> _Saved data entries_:
import Mathlib

/-!
# `T4Continuum.ShellMeasureLiveEndSharedLetters` — FINDING F-ne7cL05g9-1 IN KERNEL (XREAD X7 of row S92 file 1): a letter∕curl
# norm SHARED across levels against a level-indexed fine scale `η_j → 0` in the (SM) display is forced to be `0`
(cell `pub-balaban`, sub-cell `t4`, spine estimate NE7c (node U5b); NE7c ROUND-2 crew, unit `b2b-balaban-t4-ne7c-formalise-leaf-05`
gen 9; a typing diagnostic on OUR composition `ShellMeasureLiveEndOneCallSlot.hac_live_of_assembled_decay` (row S92 file 1,
p231081), genre `ShellMeasureWilsonSquare.letterwise_hSM_fails` ∕ `ShellMeasurePlaquetteStarClosure`; Mathlib only; [folklore];
0 `def`, 0 sorry, 0 citation tags)

HONEST FRAMING.  Finite four-torus programme, rung (B)+1 only — NOT infinite volume, NOT a mass gap, NOT the Clay problem.
NE7c NOT PRINTED, NOT PROVED; nothing of Bałaban's is asserted or refuted here.  This file is about the TYPING of one of OUR
hypothesis families: S92 file 1 indexes every binder of the live-level END-II (S80 f3) by run∕comparison∕slot but keeps the
classifier letter norm `κr` and curl norm `κc` as numbers SHARED across all slots (owner Q2), while the (SM) displays read
`hs₁ : ∀ r K s, κc·Z ≤ c₁·(η r (jl r K s))²·zs` and `ha : ∀ r K s, κr·Z ≤ c₂·(η r (jl r K s))·zs` with the fine scale `η` a
LEVEL profile.  Under the intended scales `η_j = L^{−j}` (N-ne7cp1-g33-1) over the unbounded live levels this forces
`κc = κr = 0` (§1–§2), hence every classifier read-out vanishes (§3) — the END then fires on a trivial classifier only:
TRUE BUT VACUOUS for the intended objects, the family-level form of the owner's F-ne7cp1-g31-1 («letter-wise (SM) is
scale-blind»).  REPAIR (inside the row): index `κr κc` by lattice level like `β η` (`κc r (jl r K s)`), keep `c₁ c₂ zs` shared.
HONEST DEPENDENCY (cell): continuum YM on T⁴ ⇐ BetaPertH ∧ nine spine estimates (0/9 proved); BetaPertH ⇐ (D1) ∧ (D4) ∧
CAP+tail; G-an2-4 gates asym, D1 and NE2/3/4.
-/

open Filter Topology

namespace Summit.QuantumFields.BalabanUV.T4Continuum.ShellMeasureLiveEndSharedLetters

/-! ## §1 A shared nonnegative constant below a vanishing family is zero -/

/-- **SHARED `κ` AGAINST `η_j² → 0`**: if `0 ≤ κ`, `0 < Z` and `κ·Z ≤ c·η_j²·z` for EVERY level `j` of a scale profile with
`η_j → 0`, then `κ = 0` (the curl-norm display `hs₁` of S92 file 1 with `κc` shared). [folklore] -/
theorem shared_le_sq_scale_forces_zero {κ Z c z : ℝ} {η : ℕ → ℝ} (hκ : 0 ≤ κ) (hZ : 0 < Z)
    (h : ∀ j, κ * Z ≤ c * η j ^ 2 * z) (hη : Tendsto η atTop (𝓝 0)) : κ = 0 := by
  have hlim : Tendsto (fun j => c * η j ^ 2 * z) atTop (𝓝 (c * 0 ^ 2 * z)) :=
    ((hη.pow 2).const_mul c).mul_const z
  simp only [ne_eq, OfNat.ofNat_ne_zero, not_false_eq_true, zero_pow, mul_zero, zero_mul] at hlim
  have hle : κ * Z ≤ 0 := ge_of_tendsto' hlim fun j => h j
  nlinarith

/-- **SHARED `κ` AGAINST `η_j → 0`** (the letter-norm display `ha` with `κr` shared): `κ·Z ≤ c·η_j·z` for every `j`,
`η_j → 0`, `0 ≤ κ`, `0 < Z` ⟹ `κ = 0`. [folklore] -/
theorem shared_le_scale_forces_zero {κ Z c z : ℝ} {η : ℕ → ℝ} (hκ : 0 ≤ κ) (hZ : 0 < Z)
    (h : ∀ j, κ * Z ≤ c * η j * z) (hη : Tendsto η atTop (𝓝 0)) : κ = 0 := by
  have hlim : Tendsto (fun j => c * η j * z) atTop (𝓝 (c * 0 * z)) := (hη.const_mul c).mul_const z
  simp only [mul_zero, zero_mul] at hlim
  have hle : κ * Z ≤ 0 := ge_of_tendsto' hlim fun j => h j
  nlinarith

/-! ## §2 The intended scales `η_j = L^{−j}` vanish along the levels -/

/-- Bałaban's fine scales `η_j = (L⁻¹)^j` with `L > 1` tend to `0` (so §1 applies to every tower whose live levels are
unbounded — END-I quantifies its per-slot (M1) over ALL comparison indices `K`, live levels `≥ K − N₁`). [folklore] -/
theorem eta_tendsto_zero {L : ℝ} (hL : 1 < L) : Tendsto (fun j : ℕ => (L⁻¹) ^ j) atTop (𝓝 0) :=
  tendsto_pow_atTop_nhds_zero_of_lt_one (inv_nonneg.2 (zero_le_one.trans hL.le)) (inv_lt_one_of_one_lt₀ hL)

/-- **THE (SM) PAIR OF S92 FILE 1 WITH SHARED `κc`, `κr` AND `η_j = L^{−j}` FORCES `κc = κr = 0`** (reading the two displays
along any sequence of slots whose lattice levels exhaust `ℕ` — e.g. the youngest live slot of comparison `K`, level `K`).
`Z` stands for S80 f3's shared field size `(ε₄ + B₀·2dLC₁ε₁) + B₀·4C₂(ε₄ + B₀·2dLC₁ε₁)²`. [folklore] -/
theorem sm_shared_letters_forced_zero {κc κr Z c₁ c₂ zs L : ℝ} (hL : 1 < L) (hκc : 0 ≤ κc) (hκr : 0 ≤ κr) (hZ : 0 < Z)
    (hs₁ : ∀ j : ℕ, κc * Z ≤ c₁ * ((L⁻¹) ^ j) ^ 2 * zs) (ha : ∀ j : ℕ, κr * Z ≤ c₂ * (L⁻¹) ^ j * zs) :
    κc = 0 ∧ κr = 0 :=
  ⟨shared_le_sq_scale_forces_zero hκc hZ hs₁ (eta_tendsto_zero hL),
    shared_le_scale_forces_zero hκr hZ ha (eta_tendsto_zero hL)⟩

/-! ## §3 Consequence: a read-out bounded by a zero operator norm is the zero read-out -/

/-- A linear read-out with `‖ℓ Y‖ ≤ κ‖Y‖` and `κ = 0` vanishes identically (S92 file 1's `hℓ`∕`hcurl` at `κr = κc = 0`:
every classifier letter and every curl read-out is `0`, so `holOf` of the letters is the empty-product-like constant and
the classifier — hence, by `hudict`, the tested variable on every section — carries no information). [folklore] -/
theorem readOut_eq_zero_of_norm_le_zero {E F : Type*} [NormedAddCommGroup E] [NormedAddCommGroup F]
    (ℓ : E → F) {κ : ℝ} (hℓ : ∀ Y, ‖ℓ Y‖ ≤ κ * ‖Y‖) (hκ : κ = 0) : ∀ Y, ℓ Y = 0 := fun Y => by
  have h := hℓ Y
  rw [hκ, zero_mul] at h
  exact norm_le_zero_iff.1 h

/-! ## §4 … whereas LEVEL-INDEXED letter norms carry the η² cancellation (the repair is inhabited non-trivially) -/

/-- With `κc j := c·η_j²` and `κr j := c′·η_j` (B11 (19)∕(25)∕(37) TYPE scalings — locators only) the two displays hold at
EVERY level with the LEVEL-FREE unit-currency inequalities `c·Z ≤ c₁·zs`, `c′·Z ≤ c₂·zs` — nothing forces `c = 0`: the
indexed typing is the one the η² cancellation (WALL §2b (SM) row, `stokes_hSM`) lives in. [folklore] -/
theorem indexed_letters_inhabited {c c' Z c₁ c₂ zs : ℝ} {η : ℕ → ℝ} (hη : ∀ j, 0 ≤ η j) (h₁ : c * Z ≤ c₁ * zs)
    (h₂ : c' * Z ≤ c₂ * zs) :
    (∀ j, (c * η j ^ 2) * Z ≤ c₁ * η j ^ 2 * zs) ∧ (∀ j, (c' * η j) * Z ≤ c₂ * η j * zs) := by
  refine ⟨fun j => ?_, fun j => ?_⟩
  · have := mul_le_mul_of_nonneg_left h₁ (pow_nonneg (hη j) 2)
    nlinarith
  · have := mul_le_mul_of_nonneg_left h₂ (hη j)
    nlinarith

/-- NON-VACUITY of §4 and SHARPNESS of §1: `c = Z = c₁ = zs = 1`, `η_j = (1∕2)^j` — the indexed displays hold at every
level, while a SHARED `κ` obeying `κ ≤ (1∕2)^{2j}` for all `j` must vanish. [folklore] -/
example : (∀ j : ℕ, (1 * ((1 / 2 : ℝ) ^ j) ^ 2) * 1 ≤ 1 * ((1 / 2 : ℝ) ^ j) ^ 2 * 1) ∧
    ∀ κ : ℝ, 0 ≤ κ → (∀ j : ℕ, κ * 1 ≤ 1 * (((2 : ℝ)⁻¹) ^ j) ^ 2 * 1) → κ = 0 :=
  ⟨fun _ => le_rfl, fun _ hκ h => shared_le_sq_scale_forces_zero hκ one_pos h (eta_tendsto_zero one_lt_two)⟩


/-! ## §5 The finding at S92 file 1's LITERAL binder shapes -/

/-- **F-ne7cL05g9-1 AT THE LITERAL SHAPES OF `hac_live_of_assembled_decay`.**  With S92 file 1's profiles
`η : Bool → ℕ → ℝ`, lattice levels `jl : Bool → ℕ → σ → ℕ`, SHARED `κc κr c₁ c₂ zs` and its two (SM) displays `hs₁`, `ha`
VERBATIM (the shared field size abbreviated `Z`, positive as soon as the chart field is non-trivial): if for one run `r` the
lattice levels of the indexed slots EXHAUST `ℕ` (END-I quantifies over every comparison index `K`; the youngest live slot of
comparison `K` sits at level `K`) and that run's scale profile tends to `0` (`η r j = L^{−j}`), then `κc = 0` and `κr = 0`.
[folklore] -/
theorem s92_shared_letters_forced_zero {σ : Type*} {jl : Bool → ℕ → σ → ℕ} {η : Bool → ℕ → ℝ}
    {κc κr c₁ c₂ zs Z : ℝ} (r : Bool) (hκc : 0 ≤ κc) (hκ : 0 ≤ κr) (hZ : 0 < Z)
    (hs₁ : ∀ r K s, κc * Z ≤ c₁ * η r (jl r K s) ^ 2 * zs) (ha : ∀ r K s, κr * Z ≤ c₂ * η r (jl r K s) * zs)
    (hex : ∀ j, ∃ K s, jl r K s = j) (hη : Tendsto (η r) atTop (𝓝 0)) : κc = 0 ∧ κr = 0 := by
  have h1 : ∀ j, κc * Z ≤ c₁ * η r j ^ 2 * zs := fun j => by
    obtain ⟨K, s, hj⟩ := hex j
    simpa only [hj] using hs₁ r K s
  have h2 : ∀ j, κr * Z ≤ c₂ * η r j * zs := fun j => by
    obtain ⟨K, s, hj⟩ := hex j
    simpa only [hj] using ha r K s
  exact ⟨shared_le_sq_scale_forces_zero hκc hZ h1 hη, shared_le_scale_forces_zero hκ hZ h2 hη⟩

/-- … and then S92 file 1's `hcurl`∕`hℓ` make EVERY curl read-out and EVERY classifier letter of EVERY slot vanish (shape of
those binders verbatim, one slot). [folklore] -/
theorem s92_readOuts_vanish {𝒴 M : Type*} [NormedAddCommGroup 𝒴] [NormedAddCommGroup M] {ι : Type*} {Pu : Finset ι}
    (ℓs : ι → List (𝒴 → M)) {κr : ℝ} (hℓ : ∀ p ∈ Pu, ∀ ℓ ∈ ℓs p, ∀ Y, ‖ℓ Y‖ ≤ κr * ‖Y‖) (hκr : κr = 0) :
    ∀ p ∈ Pu, ∀ ℓ ∈ ℓs p, ∀ Y, ℓ Y = 0 :=
  fun p hp ℓ hl => readOut_eq_zero_of_norm_le_zero ℓ (hℓ p hp ℓ hl) hκr

end Summit.QuantumFields.BalabanUV.T4Continuum.ShellMeasureLiveEndSharedLetters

> _Brief_: Scan the entries above for the line containing "example : (∀", and copy it and all lines after it exactly, down to and including the line containing "binder shapes -/".

> _Result of this task_:
example : (∀ j : ℕ, (1 * ((1 / 2 : ℝ) ^ j) ^ 2) * 1 ≤ 1 * ((1 / 2 : ℝ) ^ j) ^ 2 * 1) ∧
    ∀ κ : ℝ, 0 ≤ κ → (∀ j : ℕ, κ * 1 ≤ 1 * (((2 : ℝ)⁻¹) ^ j) ^ 2 * 1) → κ = 0 :=
  ⟨fun _ => le_rfl, fun _ hκ h => shared_le_sq_scale_forces_zero hκ one_pos h (eta_tendsto_zero one_lt_two)⟩


/-! ## §5 The finding at S92 file 1's LITERAL binder shapes -/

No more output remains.